**** THE DATA ****
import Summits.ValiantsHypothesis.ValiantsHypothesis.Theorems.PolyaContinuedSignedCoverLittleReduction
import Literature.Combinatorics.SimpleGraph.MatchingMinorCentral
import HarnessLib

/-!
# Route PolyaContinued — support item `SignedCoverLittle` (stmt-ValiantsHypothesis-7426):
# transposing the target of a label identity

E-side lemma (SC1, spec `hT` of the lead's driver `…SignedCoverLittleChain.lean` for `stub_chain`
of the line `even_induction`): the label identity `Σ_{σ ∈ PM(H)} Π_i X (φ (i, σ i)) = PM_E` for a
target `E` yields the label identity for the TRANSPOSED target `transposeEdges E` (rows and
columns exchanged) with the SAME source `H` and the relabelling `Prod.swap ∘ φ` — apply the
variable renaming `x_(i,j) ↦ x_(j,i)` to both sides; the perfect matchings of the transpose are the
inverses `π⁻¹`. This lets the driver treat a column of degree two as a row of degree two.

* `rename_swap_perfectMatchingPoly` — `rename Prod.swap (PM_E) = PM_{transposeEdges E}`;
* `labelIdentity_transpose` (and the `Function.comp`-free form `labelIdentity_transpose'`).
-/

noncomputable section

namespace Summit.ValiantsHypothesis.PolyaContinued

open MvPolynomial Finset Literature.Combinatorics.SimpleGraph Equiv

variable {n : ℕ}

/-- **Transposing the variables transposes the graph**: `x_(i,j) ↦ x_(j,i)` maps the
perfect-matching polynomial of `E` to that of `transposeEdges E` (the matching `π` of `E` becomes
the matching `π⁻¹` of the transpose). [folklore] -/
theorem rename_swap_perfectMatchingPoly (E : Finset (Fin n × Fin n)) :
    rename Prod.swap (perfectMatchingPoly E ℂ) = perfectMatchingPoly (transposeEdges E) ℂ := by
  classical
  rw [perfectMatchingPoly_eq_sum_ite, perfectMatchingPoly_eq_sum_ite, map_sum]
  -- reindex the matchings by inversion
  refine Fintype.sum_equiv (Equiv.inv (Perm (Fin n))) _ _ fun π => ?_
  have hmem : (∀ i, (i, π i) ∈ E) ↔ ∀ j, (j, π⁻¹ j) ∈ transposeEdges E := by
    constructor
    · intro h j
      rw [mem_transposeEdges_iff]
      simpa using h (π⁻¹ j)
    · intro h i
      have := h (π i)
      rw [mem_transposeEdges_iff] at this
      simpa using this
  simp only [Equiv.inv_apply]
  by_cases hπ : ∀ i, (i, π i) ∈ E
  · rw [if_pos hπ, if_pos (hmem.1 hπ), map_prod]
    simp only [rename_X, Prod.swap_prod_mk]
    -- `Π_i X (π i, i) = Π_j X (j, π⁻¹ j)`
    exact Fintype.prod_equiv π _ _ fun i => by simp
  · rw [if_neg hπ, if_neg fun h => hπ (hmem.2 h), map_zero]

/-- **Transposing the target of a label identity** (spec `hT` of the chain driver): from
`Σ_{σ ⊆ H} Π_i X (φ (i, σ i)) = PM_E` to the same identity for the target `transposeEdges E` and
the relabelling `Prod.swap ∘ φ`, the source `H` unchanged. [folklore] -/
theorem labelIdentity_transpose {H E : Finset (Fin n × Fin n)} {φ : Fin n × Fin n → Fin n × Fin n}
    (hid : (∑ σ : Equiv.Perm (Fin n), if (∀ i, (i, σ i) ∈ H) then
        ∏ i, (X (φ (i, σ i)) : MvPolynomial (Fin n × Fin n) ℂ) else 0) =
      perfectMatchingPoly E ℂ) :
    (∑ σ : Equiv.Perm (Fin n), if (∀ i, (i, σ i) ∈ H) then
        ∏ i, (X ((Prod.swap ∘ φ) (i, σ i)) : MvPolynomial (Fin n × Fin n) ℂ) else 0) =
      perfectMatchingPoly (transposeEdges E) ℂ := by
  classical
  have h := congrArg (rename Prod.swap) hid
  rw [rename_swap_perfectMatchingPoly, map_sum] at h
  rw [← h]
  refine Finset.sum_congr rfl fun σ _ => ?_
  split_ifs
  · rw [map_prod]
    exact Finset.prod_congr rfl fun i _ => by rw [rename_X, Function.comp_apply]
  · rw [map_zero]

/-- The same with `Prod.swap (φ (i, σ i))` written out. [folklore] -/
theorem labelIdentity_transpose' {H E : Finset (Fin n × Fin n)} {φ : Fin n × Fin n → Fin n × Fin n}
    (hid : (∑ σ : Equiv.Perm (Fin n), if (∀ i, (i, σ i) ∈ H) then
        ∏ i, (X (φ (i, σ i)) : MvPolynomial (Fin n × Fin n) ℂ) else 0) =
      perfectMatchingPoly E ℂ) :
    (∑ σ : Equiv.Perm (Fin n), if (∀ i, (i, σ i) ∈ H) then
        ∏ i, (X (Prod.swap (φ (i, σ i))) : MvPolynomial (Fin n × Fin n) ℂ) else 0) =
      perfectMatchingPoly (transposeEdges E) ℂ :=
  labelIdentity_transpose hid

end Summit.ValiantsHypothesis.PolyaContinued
****
EXERCISE AIM
Which of the lines in the data contain the string "Combinatorics"? Return each one.

SOLUTION TO THE PROBLEM
import Literature.Combinatorics.SimpleGraph.MatchingMinorCentral
open MvPolynomial Finset Literature.Combinatorics.SimpleGraph Equiv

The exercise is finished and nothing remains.